The document also clearly betrays just how ambitious van Marum was. It is worth noting how
his contract already refers to the “the best instrumentmakers”, and geological specimens that
“cannot be easily acquired in another way”. The best was just about good enough for van
Marum.
Finally, the contract also reveals a little about how van Marum intended to use the museum
space he had been entrusted with, i.e. the Oval Room. On the one hand, it was obviously
supposed to function as a place where experiments could be performed, for example with the
electrostatic generator. On the other hand however, van Marum was clearly equally aware of
its aesthetic qualities, and the possibility of showcasing, if not items from the collections
themselves, then at least the names of those who had donated the most precious of these
items. The only way of explaining paragraph four of the contract is that the general aura of the
new institution, i.e. the prestige associated with the disinterested pursuit of knowledge in the
name of Teyler, which in turn was bolstered by the Foundation’s considerable financial
muscle, was to incite further donations. For van Marum, this was another card he could play
not only in his campaign to expand the collections, but simultaneously on his way towards
consolidating his position as the head of a prestigious, well endowed research institute.
Whatever his motives, he was capitalising on the Oval Room’s splendour.
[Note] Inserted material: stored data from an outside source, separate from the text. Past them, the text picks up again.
/-- **Local division by a transversal pair on a surface.** Let `dim E = 2`, `t₁, t₂, f` holomorphic
on an open `U ∋ z` with `t₁(z) = t₂(z) = f(z) = 0` and `(dt₁(z), dt₂(z))` onto `ℂ²`. Then on some
open `N ∋ z`, `N ⊆ U`: `f = t₁ g₁ + t₂ g₂` with `g₁, g₂` holomorphic on `N` (Hadamard's lemma at `z`
for `f, t₁, t₂` and Cramer's rule for the Hadamard matrix of `(t₁, t₂)`, invertible near `z`).
[cite: Chirka1989, A1.1 and §2.8] -/
theorem exists_nhds_eq_add_mul_of_finrank_eq_two (hE : Module.finrank ℂ E = 2) {U : Set E} (hU : IsOpen U)
    {t₁ t₂ f : E → ℂ} (ht₁ : DifferentiableOn ℂ t₁ U) (ht₂ : DifferentiableOn ℂ t₂ U)
    (hf : DifferentiableOn ℂ f U) {z : E} (hz : z ∈ U) (h1z : t₁ z = 0) (h2z : t₂ z = 0) (hfz : f z = 0)
    (hsurj : Function.Surjective (ContinuousLinearMap.pi ![fderiv ℂ t₁ z, fderiv ℂ t₂ z])) :
    ∃ N : Set E, IsOpen N ∧ z ∈ N ∧ N ⊆ U ∧ ∃ g₁ g₂ : E → ℂ, DifferentiableOn ℂ g₁ N ∧
      DifferentiableOn ℂ g₂ N ∧ ∀ x ∈ N, f x = t₁ x * g₁ x + t₂ x * g₂ x := by
  classical
  -- linear coordinates
  set bs : Module.Basis (Fin 2) ℂ E := Module.finBasisOfFinrankEq ℂ E hE with hbs
  set ℓ : Fin 2 → E →L[ℂ] ℂ := fun i ↦ LinearMap.toContinuousLinearMap (bs.coord i) with hℓ
  have hℓ_apply : ∀ i x, ℓ i x = bs.repr x i := fun i x ↦ rfl
  have hdual : ∀ i j, ℓ i (bs j) = if i = j then 1 else 0 := fun i j ↦ by
    rw [hℓ_apply, bs.repr_self, Finsupp.single_apply]
    rcases eq_or_ne i j with rfl | hij
    · simp
    · simp [hij, hij.symm]
  have hspan : ∀ x : E, ∑ i, ℓ i x • bs i = x := fun x ↦ by
    simp only [hℓ_apply]; exact bs.sum_repr x
  -- a product domain `P ∋ z` inside `U`
  obtain ⟨r, hr, hrU⟩ := Metric.isOpen_iff.1 hU z hz
  set S : ℝ := ∑ i, ‖bs i‖ with hS
  have hS0 : 0 ≤ S := Finset.sum_nonneg fun i _ ↦ norm_nonneg _
  set ρ : ℝ := r / (1 + S) with hρ
  have hρ0 : 0 < ρ := div_pos hr (by linarith)
  set D : Fin 2 → Set ℂ := fun _ ↦ ball 0 ρ with hD
  have hDo : ∀ i, IsOpen (D i) := fun _ ↦ isOpen_ball
  have hD0 : ∀ i, (0 : ℂ) ∈ D i := fun _ ↦ mem_ball_self hρ0
  set P : Set E := {x | ∀ i, ℓ i (x - z) ∈ D i} with hP
  have hPo : IsOpen P := by
    have : P = ⋂ i, (fun x ↦ ℓ i (x - z)) ⁻¹' D i := by ext x; simp [hP]
    rw [this]
    exact isOpen_iInter_of_finite fun i ↦ (hDo i).preimage (by fun_prop)
  have hzP : z ∈ P := fun i ↦ by simp [hD, hρ0]
  have hPU : P ⊆ U := fun x hx ↦ hrU (by
    rw [mem_ball, dist_eq_norm]
    have h1 : ‖x - z‖ ≤ ∑ i, ‖ℓ i (x - z)‖ * ‖bs i‖ := by
      conv_lhs => rw [← hspan (x - z)]
      exact (norm_sum_le _ _).trans (Finset.sum_le_sum fun i _ ↦ norm_smul_le _ _)
    have h2 : ∑ i, ‖ℓ i (x - z)‖ * ‖bs i‖ ≤ ∑ i, ρ * ‖bs i‖ :=
      Finset.sum_le_sum fun i _ ↦ mul_le_mul_of_nonneg_right
        (le_of_lt (by simpa [hD] using hx i)) (norm_nonneg _)
    have h3 : ∑ i, ρ * ‖bs i‖ = ρ * S := by rw [hS, Finset.mul_sum]
    have h4 : ρ * S < r := by
      rw [hρ, div_mul_eq_mul_div, div_lt_iff₀ (by linarith)]
      nlinarith
    linarith)
  -- Hadamard for `f`, `t₁`, `t₂` at `z`
  obtain ⟨g, hg, hfg⟩ := SCV.exists_eq_sum_smul_of_apply_eq_zero bs ℓ hdual hspan z D hDo hD0
    (hf.mono hPU) hfz
  obtain ⟨h₁, hh₁, hth₁⟩ := SCV.exists_eq_sum_smul_of_apply_eq_zero bs ℓ hdual hspan z D hDo hD0
    (ht₁.mono hPU) h1z
  obtain ⟨h₂, hh₂, hth₂⟩ := SCV.exists_eq_sum_smul_of_apply_eq_zero bs ℓ hdual hspan z D hDo hD0
    (ht₂.mono hPU) h2z
  -- the differentials at `z`: `dt_k(z) = Σ h_{ki}(z) ℓ_i`
  have hderiv : ∀ {t : E → ℂ} {h : Fin 2 → E → ℂ}, DifferentiableOn ℂ t U →
      (∀ i, DifferentiableOn ℂ (h i) P) → (∀ x ∈ P, t x = ∑ i, ℓ i (x - z) • h i x) →
      fderiv ℂ t z = h 0 z • ℓ 0 + h 1 z • ℓ 1 := by
    intro t h htd hhd hth
    have hev : t =ᶠ[𝓝 z] fun x ↦ ∑ i, ℓ i (x - z) • h i x := by
      filter_upwards [hPo.mem_nhds hzP] with x hx using hth x hx
    have hterm : ∀ i, HasFDerivAt (fun x ↦ ℓ i (x - z) • h i x) (h i z • ℓ i) z := fun i ↦ by
      have hl : HasFDerivAt (fun x ↦ ℓ i (x - z)) (ℓ i) z := by
        simp only [map_sub]
        exact (ℓ i).hasFDerivAt.sub_const (ℓ i z)
      have hh : HasFDerivAt (h i) (fderiv ℂ (h i) z) z :=
        ((hhd i).differentiableAt (hPo.mem_nhds hzP)).hasFDerivAt
      refine (hl.smul hh).congr_fderiv ?_
      ext v
      simp [mul_comm]
    have hsum : HasFDerivAt (fun x ↦ ∑ i, ℓ i (x - z) • h i x) (∑ i, h i z • ℓ i) z :=
      HasFDerivAt.fun_sum fun i _ ↦ hterm i
    rw [hev.fderiv_eq, hsum.fderiv, Fin.sum_univ_two]
  have hd₁ := hderiv ht₁ hh₁ hth₁
  have hd₂ := hderiv ht₂ hh₂ hth₂
  -- the Hadamard matrix is invertible at `z`, hence near `z`
  set δ : E → ℂ := fun x ↦ h₁ 0 x * h₂ 1 x - h₁ 1 x * h₂ 0 x with hδ
  have hδz : δ z ≠ 0 := det_ne_zero_of_surjective hd₁ hd₂ hsurj
  have hδd : DifferentiableOn ℂ δ P := ((hh₁ 0).mul (hh₂ 1)).sub ((hh₁ 1).mul (hh₂ 0))
  set N : Set E := P ∩ δ ⁻¹' {0}ᶜ with hN
  have hNo : IsOpen N := hδd.continuousOn.isOpen_inter_preimage hPo isOpen_compl_singleton
  refine ⟨N, hNo, ⟨hzP, hδz⟩, inter_subset_left.trans hPU,
    fun x ↦ (h₂ 1 x * g 0 x - h₂ 0 x * g 1 x) * (δ x)⁻¹, fun x ↦ (h₁ 0 x * g 1 x - h₁ 1 x * g 0 x) * (δ x)⁻¹,
    ?_, ?_, fun x hx ↦ ?_⟩
  · exact ((((hh₂ 1).mul (hg 0)).sub ((hh₂ 0).mul (hg 1))).mono inter_subset_left).mul
      ((hδd.mono inter_subset_left).fun_inv fun x (hx : x ∈ N) ↦ hx.2)
  · exact ((((hh₁ 0).mul (hg 1)).sub ((hh₁ 1).mul (hg 0))).mono inter_subset_left).mul
      ((hδd.mono inter_subset_left).fun_inv fun x (hx : x ∈ N) ↦ hx.2)
  · -- Cramer: `ℓ₁' δ = h₂₁ t₁ - h₁₁ t₂`, `ℓ₂' δ = h₁₀ t₂ - h₂₀ t₁`
    have hxδ : δ x ≠ 0 := hx.2
    have e0 := hfg x hx.1
    have e1 := hth₁ x hx.1
    have e2 := hth₂ x hx.1
    simp only [Fin.sum_univ_two, smul_eq_mul] at e0 e1 e2
    have key : f x * δ x = t₁ x * (h₂ 1 x * g 0 x - h₂ 0 x * g 1 x) +
        t₂ x * (h₁ 0 x * g 1 x - h₁ 1 x * g 0 x) := by
      rw [e0, e1, e2]
      ring
    dsimp only
    rw [← div_eq_mul_inv, ← div_eq_mul_inv, mul_div_assoc', mul_div_assoc', ← add_div, eq_div_iff hxδ, key]
import Literature.NumberTheory.NumberFields.ArithmeticEquivalenceSolitaryProofs
import HarnessLib

/-!
# Arithmetically equivalent fields: the normal-closure clause of Perlis' Theorem 1, and two solitary
# families beyond degree `≤ 6` (Galois fields; fields of «cyclic cotype»)

Topic `NumberTheory/NumberFields` (namespace `Literature.NumberTheory.NumberFields`). Theorem-only
companion of `ArithmeticEquivalence.lean` / `ArithmeticEquivalenceSolitaryProofs.lean` (no definition, no
named fact). R. Perlis, *On the equation `ζ_K(s) = ζ_{K'}(s)`*, J. Number Theory **9** (1977) 342–360.

* `IsGassmannEquivalent.le_of_normal_le` — Gassmann equivalent subgroups `H, H'` of a finite group contain
  the same NORMAL subgroups (a normal subgroup is a union of conjugacy classes, which `H` and `H'` meet in
  the same number of elements);
* `ArithmeticallyEquivalent.nonempty_algHom_of_algHom` — the NORMAL-CLOSURE clause of Perlis' Theorem 1
  («the two fields determine the same normal closure … over `ℚ`», p. 345; the clause the tree's named fact
  `Perlis1977_thm1` leaves out): if `K ↪ N` with `N/ℚ` finite Galois and `K'` is arithmetically equivalent to
  `K`, then `K' ↪ N` [cite: Perlis1977, Thm. 1 (p. 345)];
* `IsGassmannEquivalent.exists_eq_map_conj_of_isCyclic` — Gassmann equivalent subgroups `H, H'` with `H`
  CYCLIC are conjugate (a generator of `H` has a conjugate in `H'` by the class count; compare orders);
* `algEquiv_of_arithmeticallyEquivalent_of_isCyclic` — hence a number field `K` admitting a finite Galois
  `N/ℚ`, `K ⊆ N`, with `Gal(N/K)` cyclic is SOLITARY (isomorphic to every arithmetically equivalent `K'`);
  in particular Galois number fields are solitary (`algEquiv_of_arithmeticallyEquivalent_of_isGalois`,
  Perlis p. 351 «a normal field is solitary» [cite: Perlis1977, §3 (p. 351, Cor. of Thm. 1)]) and so is `K`
  whenever `[N : K]` is prime (`algEquiv_of_arithmeticallyEquivalent_of_prime`) — e.g. the pure fields
  `ℚ(a^{1/p})` of prime degree `p ≥ 7` (`N = ℚ(ζ_p, a^{1/p})`, `Gal(N/K) ≅ (ℤ/p)ˣ`), outside the range of
  Perlis' Theorem 3 (`[K : ℚ] ≤ 6`, tree-proved `Perlis1977_thm3_holds`).

Consumer: cell abc-iut, [FrdI] Thm. 6.4 (iv) second clause at the arithmetic Frobenioids
(`Literature/AlgebraicGeometry/Frobenioids/ArithmeticFrobenioidThm64ivSolitary*.lean`), where the base fields are
known to be arithmetically equivalent and the printed clause needs them isomorphic.
-/

noncomputable section
namespace Literature.NumberTheory.NumberFields

open IntermediateField

/-! ### Group theory: normal subgroups and cyclic subgroups under Gassmann equivalence -/

section Group

variable {G : Type*} [Group G] [Finite G]

/-- **Gassmann equivalent subgroups contain the same normal subgroups.** If `H, H'` are Gassmann
equivalent in the finite group `G` and `M ⊴ G` with `M ≤ H`, then `M ≤ H'`: for `m ∈ M` every `G`-conjugate of
`m` lies in `M ≤ H`, so the injection `{h' ∈ H' : h' ∼ m} ↪ {y ∈ G : y ∼ m} ≃ {h ∈ H : h ∼ m}` between sets of
equal size is onto, and `m ∼ m` is hit. [cite: Perlis1977, Thm. 1 (p. 345, normal closure / normal core clause)] -/
theorem IsGassmannEquivalent.le_of_normal_le {H H' M : Subgroup G} (hG : IsGassmannEquivalent H H')
    [hM : M.Normal] (hMH : M ≤ H) : M ≤ H' := by
  intro m hm
  -- the comparison map from the `H'`-side count into the set of all conjugates of `m`
  let f : {h : H' // IsConj m (h : G)} → {y : G // IsConj m y} := fun h => ⟨(h.1 : G), h.2⟩
  have hf : Function.Injective f := by
    rintro ⟨⟨a, ha⟩, hca⟩ ⟨⟨b, hb⟩, hcb⟩ hab
    have : a = b := congrArg Subtype.val hab
    subst this
    rfl
  -- every conjugate of `m` lies in `M ≤ H`, so the `H`-side count is the full count
  let e : {h : H // IsConj m (h : G)} ≃ {y : G // IsConj m y} :=
    { toFun := fun h => ⟨(h.1 : G), h.2⟩
      invFun := fun y => ⟨⟨y.1, hMH (by
          obtain ⟨c, hc⟩ := isConj_iff.mp y.2
          rw [← hc]
          exact hM.conj_mem m hm c)⟩, y.2⟩
      left_inv := fun h => by ext; rfl
      right_inv := fun y => by ext; rfl }
  have hcard : Nat.card {y : G // IsConj m y} ≤ Nat.card {h : H' // IsConj m (h : G)} := by
    rw [← Nat.card_congr e, hG m]
  obtain ⟨⟨h', hc⟩, hh'⟩ := (hf.bijective_of_nat_card_le hcard).2 ⟨m, IsConj.refl m⟩
  have : (h' : G) = m := congrArg Subtype.val hh'
  rw [← this]
  exact h'.2

/-- **Gassmann equivalent subgroups, one of them cyclic, are conjugate.** If `H = ⟨h₀⟩` and `H'` are
Gassmann equivalent in the finite group `G`, the class of `h₀` meets `H` (in `h₀`), hence meets `H'` in some
`g h₀ g⁻¹`; then `g H g⁻¹ = ⟨g h₀ g⁻¹⟩ ≤ H'` and `#H = #H'` force equality. (So a Gassmann triple `(G, H, H')`
with `H` cyclic is trivial; the smallest non-trivial triples have `[G : H] = 7`, [Perlis1977, §4].)
[cite: Perlis1977, §1 (Lemma 1) and §4 (p. 355)] -/
theorem IsGassmannEquivalent.exists_eq_map_conj_of_isCyclic {H H' : Subgroup G}
    (hG : IsGassmannEquivalent H H') (hH : IsCyclic H) :
    ∃ g : G, H' = H.map (MulAut.conj g).toMonoidHom := by
  obtain ⟨h₀, hh₀⟩ := (Subgroup.isCyclic_iff_exists_zpowers_eq_top H).mp hH
  have hmem : h₀ ∈ H := by rw [← hh₀]; exact Subgroup.mem_zpowers h₀
  have hpos : 0 < Nat.card {h : H // IsConj h₀ (h : G)} := by
    haveI : Nonempty {h : H // IsConj h₀ (h : G)} := ⟨⟨⟨h₀, hmem⟩, IsConj.refl h₀⟩⟩
    exact Nat.card_pos
  rw [hG h₀] at hpos
  obtain ⟨⟨h', hc⟩⟩ := (Nat.card_pos_iff.mp hpos).1
  obtain ⟨c, hc'⟩ := isConj_iff.mp hc
  refine ⟨c, ?_⟩
  symm
  apply Subgroup.eq_of_le_of_card_ge
  · rw [← hh₀, MonoidHom.map_zpowers, Subgroup.zpowers_le]
    change c * h₀ * c⁻¹ ∈ H'
    rw [hc']
    exact h'.2
  · rw [Subgroup.card_map_of_injective (MulAut.conj c).injective, hG.card_eq]

end Group

/-! ### The normal-closure clause of Perlis' Theorem 1 -/

section NormalClosure

/-- **Arithmetically equivalent fields lie in the same Galois extensions of `ℚ`** (normal-closure clause of
Perlis' Theorem 1): if `i : K ↪ N` with `N/ℚ` finite Galois and `K'` is arithmetically equivalent to `K`, then
`K'` embeds in `N`. Proof: in a common finite Galois `N' ⊇ N, K'` the groups of `K` and `K'` are Gassmann
equivalent (the tree's `ArithmeticallyEquivalent.isGassmannEquivalent`, Perlis (b) ⇒ (d)); `Gal(N'/N)` is normal
and contained in `Gal(N'/K)`, hence in `Gal(N'/K')` (`IsGassmannEquivalent.le_of_normal_le`), i.e. `K' ⊆ N`.
[cite: Perlis1977, Thm. 1 (p. 345)] -/
theorem ArithmeticallyEquivalent.nonempty_algHom_of_algHom {K K' N : Type} [Field K] [NumberField K]
    [Field K'] [NumberField K'] [Field N] [NumberField N] [IsGalois ℚ N] (i : K →ₐ[ℚ] N)
    (h : ArithmeticallyEquivalent K K') : Nonempty (K' →ₐ[ℚ] N) := by
  obtain ⟨N', _, _, _, ⟨j⟩, ⟨i'⟩⟩ := exists_isGalois_algHom₂ N K'
  have hG := h.isGassmannEquivalent (j.comp i) i'
  -- `j(N)` is Galois over `ℚ`; the two `ℚ`-algebra structures on `↥j.fieldRange` (subalgebra / `ℚ`-cast)
  -- are realigned through `Subsingleton (Algebra ℚ _)`
  haveI : j.fieldRange.fixingSubgroup.Normal :=
    @IsGalois.fixingSubgroup_normal_of_isGalois ℚ N' _ _ _ j.fieldRange _
      (isGalois_of_algebra_eq _ (Subsingleton.elim _ _) (IsGalois.of_algEquiv j.equivFieldRange))
  have hM : j.fieldRange.fixingSubgroup ≤ (j.comp i).fieldRange.fixingSubgroup :=
    IntermediateField.fixingSubgroup_le (by
      rintro _ ⟨x, rfl⟩
      exact ⟨i x, rfl⟩)
  have hM' : j.fieldRange.fixingSubgroup ≤ i'.fieldRange.fixingSubgroup := hG.le_of_normal_le hM
  have hle : i'.fieldRange ≤ j.fieldRange := by
    rw [← IsGalois.fixedField_fixingSubgroup i'.fieldRange, ← IsGalois.fixedField_fixingSubgroup j.fieldRange]
    exact IntermediateField.fixedField_le hM'
  exact ⟨j.equivFieldRange.symm.toAlgHom.comp
    ((IntermediateField.inclusion hle).comp i'.equivFieldRange.toAlgHom)⟩

/-- Symmetric form: arithmetically equivalent number fields embed into exactly the same finite Galois
extensions of `ℚ` (hence have isomorphic Galois closures). [cite: Perlis1977, Thm. 1 (p. 345)] -/
theorem ArithmeticallyEquivalent.nonempty_algHom_iff {K K' N : Type} [Field K] [NumberField K]
    [Field K'] [NumberField K'] [Field N] [NumberField N] [IsGalois ℚ N] (h : ArithmeticallyEquivalent K K') :
    Nonempty (K →ₐ[ℚ] N) ↔ Nonempty (K' →ₐ[ℚ] N) :=
  ⟨fun ⟨i⟩ => h.nonempty_algHom_of_algHom i, fun ⟨i'⟩ => h.symm.nonempty_algHom_of_algHom i'⟩

end NormalClosure

/-! ### Solitary families: cyclic cotype, Galois fields, prime relative degree -/

section Solitary

/-- **Fields of cyclic cotype are solitary.** Let `N/ℚ` be a finite Galois extension and `i : K ↪ N` with
`Gal(N/K)` cyclic. Then every number field `K'` arithmetically equivalent to `K` is isomorphic to `K`:
`K' ↪ N` (normal-closure clause), the groups of `K` and `K'` in `Gal(N/ℚ)` are Gassmann equivalent (Perlis
(b) ⇒ (d), tree-proved), hence conjugate (`IsGassmannEquivalent.exists_eq_map_conj_of_isCyclic`), and
conjugate subgroups have conjugate fixed fields. [cite: Perlis1977, Thm. 1 (p. 345) and §1 (p. 347, «solitary»)] -/
theorem algEquiv_of_arithmeticallyEquivalent_of_isCyclic {K K' N : Type} [Field K] [NumberField K]
    [Field K'] [NumberField K'] [Field N] [NumberField N] [IsGalois ℚ N] (i : K →ₐ[ℚ] N)
    (hcyc : IsCyclic i.fieldRange.fixingSubgroup) (h : ArithmeticallyEquivalent K K') :
    Nonempty (K ≃ₐ[ℚ] K') := by
  obtain ⟨i'⟩ := h.nonempty_algHom_of_algHom i
  have hG := h.isGassmannEquivalent i i'
  obtain ⟨g, hg⟩ := hG.exists_eq_map_conj_of_isCyclic hcyc
  have hfix : i'.fieldRange = i.fieldRange.map (g : N →ₐ[ℚ] N) := by
    rw [← IsGalois.fixedField_fixingSubgroup i'.fieldRange, hg, fixedField_map_conj,
      IsGalois.fixedField_fixingSubgroup]
  exact ⟨(i.equivFieldRange.trans ((IntermediateField.equivMap i.fieldRange (g : N →ₐ[ℚ] N)).trans
    (IntermediateField.equivOfEq hfix.symm))).trans i'.equivFieldRange.symm⟩

/-- **Galois number fields are solitary** («a normal field is solitary», Perlis p. 351): a number field
Galois over `ℚ` is isomorphic to every number field arithmetically equivalent to it (cyclic cotype with
`N = K`, `Gal(N/K) = 1`). [cite: Perlis1977, §3 (p. 351)] -/
theorem algEquiv_of_arithmeticallyEquivalent_of_isGalois {K K' : Type} [Field K] [NumberField K]
    [Field K'] [NumberField K'] [IsGalois ℚ K] (h : ArithmeticallyEquivalent K K') :
    Nonempty (K ≃ₐ[ℚ] K') := by
  refine algEquiv_of_arithmeticallyEquivalent_of_isCyclic (AlgHom.id ℚ K) ?_ h
  have htop : (AlgHom.id ℚ K).fieldRange = ⊤ := AlgHom.fieldRange_eq_top.mpr fun x => ⟨x, rfl⟩
  rw [htop, IntermediateField.fixingSubgroup_top]
  infer_instance

/-- The symmetric statement: a number field arithmetically equivalent to a GALOIS number field `K'` is
isomorphic to it. [cite: Perlis1977, §3 (p. 351)] -/
theorem algEquiv_of_arithmeticallyEquivalent_of_isGalois' {K K' : Type} [Field K] [NumberField K]
    [Field K'] [NumberField K'] [IsGalois ℚ K'] (h : ArithmeticallyEquivalent K K') :
    Nonempty (K ≃ₐ[ℚ] K') := by
  obtain ⟨e⟩ := algEquiv_of_arithmeticallyEquivalent_of_isGalois h.symm
  exact ⟨e.symm⟩

/-- **Prime relative degree.** If `i : K ↪ N` with `N/ℚ` finite Galois and `[N : K]` prime, then `K` is
solitary (`Gal(N/K)` has prime order, hence is cyclic). Example: `K = ℚ(a^{1/p})` pure of prime degree `p`,
`N = ℚ(ζ_p, a^{1/p})`, `[N : K] = p - 1` is not prime in general — use the cyclic form there; this form covers
e.g. `[N : K] = 2, 3`. [cite: Perlis1977, Thm. 1 (p. 345)] -/
theorem algEquiv_of_arithmeticallyEquivalent_of_prime {K K' N : Type} [Field K] [NumberField K]
    [Field K'] [NumberField K'] [Field N] [NumberField N] [IsGalois ℚ N] (i : K →ₐ[ℚ] N)
    (hp : (Module.finrank i.fieldRange N).Prime) (h : ArithmeticallyEquivalent K K') :
    Nonempty (K ≃ₐ[ℚ] K') := by
  refine algEquiv_of_arithmeticallyEquivalent_of_isCyclic i ?_ h
  haveI : Fact (Nat.card i.fieldRange.fixingSubgroup).Prime := ⟨by
    rw [IsGalois.card_fixingSubgroup_eq_finrank]; exact hp⟩
  exact isCyclic_of_prime_card rfl

end Solitary

end Literature.NumberTheory.NumberFields

end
There are more indications than this one paragraph in his contract that van Marum was well
aware of how both the Oval Room and the collection it housed could hardly fail to impress
visitors. Recall for instance that he kept geological specimens present in the collection in
duplicate at his own house, where he seems also to have conducted all his business with
travelling traders. Although he is likely to have done so for pragmatic reasons as well, one can
imagine how it would hardly have helped his bargaining position if he had immediately
initiated the traders into the magnificent splendour of the Oval Room. And almost ironically,
at the same time, and whether he did it consciously or not, van Marum was also dissociating
the Oval Room from the “unpleasant” or “filthy business” of day-to-day trading and bartering.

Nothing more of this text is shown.